I am currently conducting research for my Master’s thesis on the application of Code Large Language Models (Code LLMs) in Predictive Mutation Testing (PMT). Originally, PMT leverages statistical models for Java source code to predict which mutated code versions will be detected (Killed) by a test suite.
My Research Focus: This project aims to replicate PMT for C# and explore the effectiveness of various Code LLMs (CodeLlama, CodeBert, CodeT5) in predicting mutant survival.
Data Considerations:
Inputs: The model will be trained on features extracted from mutated code, including:
Tokenized mutated code
Number of tests covering the mutant
Static analysis metrics (e.g., McCabe Complexity)
Desired Output: The model will predict whether a mutant is “killed” (identified) or survives the test suite.
Technical Expertise: I possess proficiency in C# and utilize the Roslyn API for feature engineering.
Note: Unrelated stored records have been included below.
import Literature.MathematicalPhysics.QuantumFieldTheory.Balaban1983to89.B5Eq165AxialMinV1
import Literature.MathematicalPhysics.QuantumFieldTheory.Balaban1983to89.B5HierAxialGaugeV1
import Literature.MathematicalPhysics.QuantumFieldTheory.BalabanImbrieJaffe1984to88.BIJ85LandauMinimizer442V1

/-!
# `Balaban1983to89.B5Eq165GaugeMinimaV1` — T. Bałaban, *Propagators and renormalization transformations for lattice gauge
theories. I*, Commun. Math. Phys. **95** (1984) 17–40 [Balaban1984PropagatorsI], (1.65) p. 29 PROPER on the V1 lattice calculus:
**`⟨B, Δ_kB⟩ = ⟨∂H_kB, ∂H_kB⟩`** — the quadratic form `Δ_k` DEFINED by the axial-gauge Gaussian (1.19) (`B5Eq119GaussianV1.DeltaK`) equals the
action at the LANDAU-gauge minimizer `H_kB` of (1.47)/(1.58)–(1.64) (= [BalabanImbrieJaffe1985] (4.4.2), on V1 `BIJ85LandauMinimizer442V1`,
seat p11): the exchange of gauges (1.47) at the level of the Gaussian exponents, i.e. THE AXIAL AND THE LANDAU MINIMA OF `½‖∂A‖²` OVER
`{Q_kA = B}` COINCIDE (both are the unconstrained-gauge infimum, by gauge invariance of the action and completeness of either gauge)

statement-level skeleton of published theorems with citation tags; proofs where landed; nothing here is a claim about the Yang–Mills mass gap

PDF held: `paper:balaban1984-cmp95-propagators-rt-i` (journal page = PDF page + 16), pp. 26, 29 [PDF 10, 13], text layer.

PRINT, verbatim.  p. 26 (before (1.47)): "a configuration `A` on `T_η` minimizing the form `½⟨∂A, ∂A⟩` under the conditions `Q_kA = B`,
`R∂*A = 0`".  p. 29: "`H_kB` is a minimum of `½⟨∂A, ∂A⟩` on the hyperplane `{A : Q_kA = B, R∂*A = 0}` … Let us now come back to the integral
(1.47). We make the translation `A = A′ + H_kB` and using the above properties of `H_kB`, we get `(1.47) = Z_k exp(−½⟨∂H_kB, ∂H_kB⟩)`. (1.64)
The action `Δ_k` is thus defined by `⟨B, Δ_kB⟩ = ⟨∂H_kB, ∂H_kB⟩`. (1.65)".

CITATION HEADER (lean-in-tree rule) — WHAT IS REPRODUCED.  Phase-2 proof file of the lit-balaban typed skeleton (HOME
`run/shared/lean/pub/lit-balaban/`), seat p38 (gen 2), a KNITTING file for rows `B5.Eq1.64`/`B5.Eq1.66` ((1.64)/(1.65), fold owner r02;
torus decls of record `B5Eq165DeltaK.eq164`/`eq165`, seat p16; torus bridge «Δ_k^{(1.19)} = Δ_k^{(1.65)}» = interface IF2-25) and `B5.Eq1.47`
(exchange of gauges; torus `B5Eq147Landau`, seat p16), ON V1: the (1.19) form `B5Eq119GaussianV1.DeltaK`/`B5Eq165AxialMinV1` (this seat,
axial minimum `½⟨B, Δ_kB⟩ = min_{(1.17) fibre} S`), the hierarchical axial gauge completeness `B5HierAxialGaugeV1.hierAxial_exists` (seat p33:
every field is carried into the axial fibre by a `λ ∈ N(Q′_k)`), and the V1 Landau minimizer `BIJ85LandauMinimizer442.Hk (opsV1 P k c s)`
with its p. 313 minimality `BIJ85LandauMinimizer442V1.Hk_isLandauMinimizer_V1`, gauge structure `gaugeStructure_V1` and the projection
`LandauOps.projR` (seat p11) — all BY NAME, nothing re-declared, no new definitions.
WHAT IS PROVED (kernel; standard axioms; `k ≤ m + K`, `c ≠ 0`; action `S = ½Σ_p w|(∂A)(p)|²` = `curlAction w c`, `w > 0`, and p11's weighted
`∂ = s·curl c` with `w = s²`, `s ≠ 0`): **the unconstrained-gauge minimum** `isLeast_curlAction_avgFibre`: `½⟨B, Δ_kB⟩ = min{S(A) : Q_kA = B}`
(gauge invariance + `hierAxial_exists`); **Landau reachability** `exists_landau_gauge`: every `A` has a `λ ∈ N(Q′_k)` with `R∂*(A − ∂λ) = 0`
(`R∂*A ∈ ΔN(Q′_k)`); **(1.65)** `eq165_landau`: `½‖∂H_kB‖² = ½⟨B, Δ_kB⟩`, i.e. `⟨B, Δ_kB⟩ = ⟨∂H_kB, ∂H_kB⟩` (`inner_DeltaK_eq_norm_curl_Hk_sq`);
the Landau minimum `isLeast_landau` and **the equality of the axial and Landau minima** `min_axial_eq_min_landau`; **(1.64)** `eq164_landau`:
`((ST)^k e^{−S})(B) = Z_{k,Ax}·exp(−½‖∂H_kB‖²)`.

Unit `lit-balaban-p38` (literature-prover-lit-balaban-p38-g2-0), 2026-08-21.
-/

open scoped BigOperators RealInnerProductSpace

namespace Literature.MathematicalPhysics.QuantumFieldTheory.Balaban1983to89

namespace B5Eq165GaugeMinimaV1

open LatticeFieldCalculus MeasureTheory Matrix B5Eq112RenormTransf B5Eq117CompositionV1 B5Eq119GaussianV1 B5Eq165AxialMinV1
open B5Eq120IterProof (bondAvgIter_gaugeShift)
open B5HierAxialGaugeV1 (hierAxial_exists)
open Literature.MathematicalPhysics.QuantumFieldTheory.BalabanImbrieJaffe1984to88.BIJ85AxialPropagator411 (constraint411 mem_constraint411)
open Literature.MathematicalPhysics.QuantumFieldTheory.BalabanImbrieJaffe1984to88.BIJ85LandauForm441
open Literature.MathematicalPhysics.QuantumFieldTheory.BalabanImbrieJaffe1984to88.BIJ85LandauMinimizer442 (Hk)
open Literature.MathematicalPhysics.QuantumFieldTheory.BalabanImbrieJaffe1984to88.BIJ85LandauMinimizer442V1

noncomputable section

variable {P : Params} {k : ℕ}

/-! ## 1. The unconstrained-gauge minimum: `½⟨B, Δ_kB⟩ = min{S(A) : Q_kA = B}` -/

/-- `A − ∂0 = A`. [folklore] -/
private theorem gaugeShift_zero' {j : ℕ} (c : ℝ) (A : VecField P j ℝ) : gaugeShift c (0 : SiteField P j ℝ) A = A := by
  have h : grad c (0 : SiteField P j ℝ) = 0 := by funext b; simp [grad]
  funext b
  simp [gaugeShift, h]

/-- EVERY FIELD WITH `Q_kA = B` IS GAUGE EQUIVALENT TO A POINT OF THE FIBRE of (1.17) over the same `B`: by the completeness of the hierarchical
axial gauge (`B5HierAxialGaugeV1.hierAxial_exists`: a `λ` with `Q′_kλ = 0` making all `Q_jA^λ`, `j < k`, axial), and (1.20)
`Q_kA^λ = Q_kA − ∂Q′_kλ = Q_kA`. [cite: Balaban1984PropagatorsI, (1.23) p.21] -/
theorem exists_gaugeShift_mem_fibreIter (hk : k ≤ P.m + P.K) {c : ℝ} (hc : c ≠ 0) {B : VecField P k ℝ} {A : VecField P 0 ℝ}
    (hA : bondAvgIter k A = B) : ∃ lam : SiteField P 0 ℝ, gaugeShift c lam A ∈ fibreIter k B := by
  obtain ⟨lam, htop, hax⟩ := hierAxial_exists hk hc A
  refine ⟨lam, (mem_fibreIter k B _).2 ⟨fun j hj => hax j hj, ?_⟩⟩
  rw [bondAvgIter_gaugeShift k hk, htop, hA, gaugeShift_zero']

/-- **`½⟨B, Δ_kB⟩` IS THE MINIMUM OF THE ACTION OVER ALL OF `{A : Q_kA = B}`** (no gauge condition): the action is gauge invariant and every
such `A` is gauge equivalent to a point of the axial fibre, where the minimum is `½⟨B, Δ_kB⟩` (`B5Eq165AxialMinV1.isLeast_curlAction_fibreIter`).
[cite: Balaban1984PropagatorsI, (1.65) p.29] -/
theorem isLeast_curlAction_avgFibre (hk : k ≤ P.m + P.K) {w : ℝ} (hw : 0 < w) {c : ℝ} (hc : c ≠ 0) (B : VecField P k ℝ) :
    IsLeast ((curlAction w c) '' {A : VecField P 0 ℝ | bondAvgIter k A = B}) ((1 / 2) * (B ⬝ᵥ (DeltaK P k w c *ᵥ B))) := by
  refine ⟨⟨axMin P k w c B, ((mem_fibreIter k B _).1 (axMin_mem_fibreIter hk B)).2, curlAction_axMin hk hw hc B⟩, ?_⟩
  rintro _ ⟨A, hA, rfl⟩
  obtain ⟨lam, hmem⟩ := exists_gaugeShift_mem_fibreIter hk hc (B := B) hA
  rw [← curlAction_gaugeShift w c c lam A]
  exact curlAction_ge_of_mem_fibreIter hk hw hmem

/-! ## 2. The Landau gauge is reachable inside `{Q_kA = B}` -/

section Landau

variable {c s : ℝ}

/-- `½‖∂A‖²` for p11's weighted `∂ = s·curl c` IS the action `curlAction (s²) c`. [cite: BalabanImbrieJaffe1985, (4.4.2) p.312] -/
theorem half_norm_curl_sq (k : ℕ) (c s : ℝ) (A : EuclideanSpace ℝ (PBond P 0)) :
    (1 / 2 : ℝ) * ‖(opsV1 P k c s).curl A‖ ^ 2 = curlAction (s ^ 2) c (WithLp.ofLp A) := by
  rw [opsV1_curl, norm_smul, mul_pow, Real.norm_eq_abs, sq_abs, EuclideanSpace.norm_sq_eq, curlAction, Finset.mul_sum]

/-- **LANDAU REACHABILITY**: every field `A` has a gauge function `λ ∈ N(Q′_k)` with `R∂*(A − ∂λ) = 0` — because `R∂*A ∈ ΔN(Q′_k)` (the range
of the projection `R`, [6I] p. 25) and `∂*∂λ = Δλ`. [cite: Balaban1984PropagatorsI, (1.47) p.26] -/
theorem exists_landau_gauge (hk : k ≤ P.m + P.K) (c s : ℝ) (A : EuclideanSpace ℝ (PBond P 0)) :
    ∃ l : EuclideanSpace ℝ (Site P 0), (opsV1 P k c s).Qp l = 0 ∧
      (opsV1 P k c s).projR ((opsV1 P k c s).dstar (A - gradV1 P c l)) = 0 := by
  have hmem : (opsV1 P k c s).projR ((opsV1 P k c s).dstar A) ∈ (opsV1 P k c s).gaugeRange := by
    unfold LandauOps.projR
    exact Submodule.starProjection_apply_mem _ _
  obtain ⟨l, hl, hlap⟩ := Submodule.mem_map.1 hmem
  have hl' : (opsV1 P k c s).Qp l = 0 := (LandauOps.mem_kerQp _).1 hl
  refine ⟨l, hl', ?_⟩
  rw [map_sub, (gaugeStructure_V1 hk c s).dstar_grad, map_sub, (opsV1 P k c s).projR_lap_of_mem hl', hlap, sub_self]

/-- A gauge transformation by `λ ∈ N(Q′_k)` keeps `Q_kA` and `½‖∂A‖²`. [cite: Balaban1984PropagatorsI, (1.47) p.26] -/
theorem landau_gauge_invariants (hk : k ≤ P.m + P.K) (c s : ℝ) (A : EuclideanSpace ℝ (PBond P 0)) {l : EuclideanSpace ℝ (Site P 0)}
    (hl : (opsV1 P k c s).Qp l = 0) :
    (opsV1 P k c s).Qk (A - gradV1 P c l) = (opsV1 P k c s).Qk A ∧
      ‖(opsV1 P k c s).curl (A - gradV1 P c l)‖ = ‖(opsV1 P k c s).curl A‖ := by
  constructor
  · rw [map_sub, (gaugeStructure_V1 hk c s).Qk_grad l hl, sub_zero]
  · rw [map_sub, (gaugeStructure_V1 hk c s).curl_grad, sub_zero]

/-- **(1.65) PROPER**: `½‖∂H_kB‖² = ½⟨B, Δ_kB⟩` — the action at the LANDAU-gauge minimizer `H_kB` (p11's `Hk (opsV1 P k c s)`, weighted
`∂ = s·curl c`) equals half the AXIAL-gauge form of (1.19) (`DeltaK P k (s²) c`), for every `B` (`k ≤ m + K`, `c ≠ 0`, `s ≠ 0`).
[cite: Balaban1984PropagatorsI, (1.65) p.29] -/
theorem eq165_landau (hk : k ≤ P.m + P.K) (hc : c ≠ 0) (hs : s ≠ 0) (B : VecField P k ℝ) :
    (1 / 2 : ℝ) * ‖(opsV1 P k c s).curl (Hk (opsV1 P k c s) B)‖ ^ 2 = (1 / 2) * (B ⬝ᵥ (DeltaK P k (s ^ 2) c *ᵥ B)) := by
  have hw : 0 < s ^ 2 := by positivity
  obtain ⟨hQ, -, hmin⟩ := Hk_isLandauMinimizer_V1 hk hc hs B
  apply le_antisymm
  · -- a Landau-gauge point with the axial minimal value: gauge-transform the least-squares point
    obtain ⟨l, hl, hR⟩ := exists_landau_gauge hk c s (WithLp.toLp 2 (axMin P k (s ^ 2) c B))
    obtain ⟨hQ₂, hn₂⟩ := landau_gauge_invariants hk c s (WithLp.toLp 2 (axMin P k (s ^ 2) c B)) hl
    have hQ₁ : (opsV1 P k c s).Qk (WithLp.toLp 2 (axMin P k (s ^ 2) c B)) = B := by
      rw [opsV1_Qk, WithLp.ofLp_toLp]
      exact ((mem_fibreIter k B _).1 (axMin_mem_fibreIter hk B)).2
    have h := hmin _ (hQ₂.trans hQ₁) hR
    rw [hn₂, half_norm_curl_sq k c s (WithLp.toLp 2 (axMin P k (s ^ 2) c B)), WithLp.ofLp_toLp, curlAction_axMin hk hw hc] at h
    exact h
  · -- `H_kB` has `Q_kH_kB = B`, so its action is at least the unconstrained-gauge minimum
    have hQ' : bondAvgIter k (WithLp.ofLp (Hk (opsV1 P k c s) B)) = B := by rw [← opsV1_Qk k c s]; exact hQ
    rw [half_norm_curl_sq]
    exact (isLeast_curlAction_avgFibre hk hw hc B).2 ⟨_, hQ', rfl⟩

/-- **(1.65) as printed**: `⟨B, Δ_kB⟩ = ⟨∂H_kB, ∂H_kB⟩`. [cite: Balaban1984PropagatorsI, (1.65) p.29] -/
theorem inner_DeltaK_eq_norm_curl_Hk_sq (hk : k ≤ P.m + P.K) (hc : c ≠ 0) (hs : s ≠ 0) (B : VecField P k ℝ) :
    B ⬝ᵥ (DeltaK P k (s ^ 2) c *ᵥ B) =
      ⟪(opsV1 P k c s).curl (Hk (opsV1 P k c s) B), (opsV1 P k c s).curl (Hk (opsV1 P k c s) B)⟫ := by
  rw [real_inner_self_eq_norm_sq]
  have h := eq165_landau hk hc hs B
  linarith

/-- **The Landau-gauge minimum** (p. 29: "`H_kB` is a minimum of `½⟨∂A, ∂A⟩` on the hyperplane `{A : Q_kA = B, R∂*A = 0}`") IS `½⟨B, Δ_kB⟩`.
[cite: Balaban1984PropagatorsI, (1.64) p.29] -/
theorem isLeast_landau (hk : k ≤ P.m + P.K) (hc : c ≠ 0) (hs : s ≠ 0) (B : VecField P k ℝ) :
    IsLeast ((fun A => (1 / 2 : ℝ) * ‖(opsV1 P k c s).curl A‖ ^ 2) ''
        {A | (opsV1 P k c s).Qk A = B ∧ (opsV1 P k c s).projR ((opsV1 P k c s).dstar A) = 0})
      ((1 / 2) * (B ⬝ᵥ (DeltaK P k (s ^ 2) c *ᵥ B))) := by
  obtain ⟨hQ, hR, hmin⟩ := Hk_isLandauMinimizer_V1 hk hc hs B
  refine ⟨⟨Hk (opsV1 P k c s) B, ⟨hQ, hR⟩, eq165_landau hk hc hs B⟩, ?_⟩
  rintro _ ⟨A, ⟨hA, hAR⟩, rfl⟩
  rw [← eq165_landau hk hc hs B]
  exact hmin A hA hAR

/-- **THE AXIAL AND THE LANDAU MINIMA COINCIDE** (the content of the exchange of gauges (1.47) for the Gaussian exponents): the least action
over the fibre `{Q_kA = B, δ_Ax(Q_{k−1}A)⋯δ_Ax(A)}` of (1.17) equals the least `½‖∂A‖²` over the hyperplane `{Q_kA = B, R∂*A = 0}` of (1.47).
[cite: Balaban1984PropagatorsI, (1.47) p.26] -/
theorem min_axial_eq_min_landau (hk : k ≤ P.m + P.K) (hc : c ≠ 0) (hs : s ≠ 0) (B : VecField P k ℝ) :
    ∃ m : ℝ, IsLeast ((curlAction (s ^ 2) c) '' fibreIter k B) m ∧
      IsLeast ((fun A => (1 / 2 : ℝ) * ‖(opsV1 P k c s).curl A‖ ^ 2) ''
        {A | (opsV1 P k c s).Qk A = B ∧ (opsV1 P k c s).projR ((opsV1 P k c s).dstar A) = 0}) m :=
  ⟨_, isLeast_curlAction_fibreIter hk (by positivity) hc B, isLeast_landau hk hc hs B⟩

/-- **(1.64)** p. 29, for the V1 transformation of record: `((ST)^k e^{−S})(B) = Z_{k,Ax}·exp(−½‖∂H_kB‖²)` with the LANDAU minimizer `H_kB`
(print: "(1.47) = Z_k exp(−½⟨∂H_kB, ∂H_kB⟩) (1.64)"; the constants `Z_k`/`Z_{k,Ax}` differ by the exchange of gauges (1.47), not evaluated).
[cite: Balaban1984PropagatorsI, (1.64) p.29] -/
theorem eq164_landau (hk : k ≤ P.m + P.K) (hc : c ≠ 0) (hs : s ≠ 0) (B : VecField P k ℝ) :
    rtPow k (fun A => Real.exp (-curlAction (s ^ 2) c A)) B =
      zAx P k (s ^ 2) c * Real.exp (-((1 / 2 : ℝ) * ‖(opsV1 P k c s).curl (Hk (opsV1 P k c s) B)‖ ^ 2)) := by
  rw [eq119 hk (by positivity) hc, eq165_landau hk hc hs, neg_mul]

end Landau

end

end B5Eq165GaugeMinimaV1

end Literature.MathematicalPhysics.QuantumFieldTheory.Balaban1983to89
Stryker.NET is employed for mutation generation.
I am seeking valuable insights from the community in the following areas:
Algorithm Selection: Which machine learning algorithms or models are best suited for this specific PMT task with C# and Code LLMs?
Feature Engineering: What could be more effective features for enhancing model performance?
Examples and Tutorial: Are there any recommended resources or tutorials for implementing and evaluating machine learning models in this context?
Collaboration and Contribution: I am eager to learn from experienced researchers and welcome any suggestions or insights that could contribute to the success of this project.
Thank you for your time and consideration.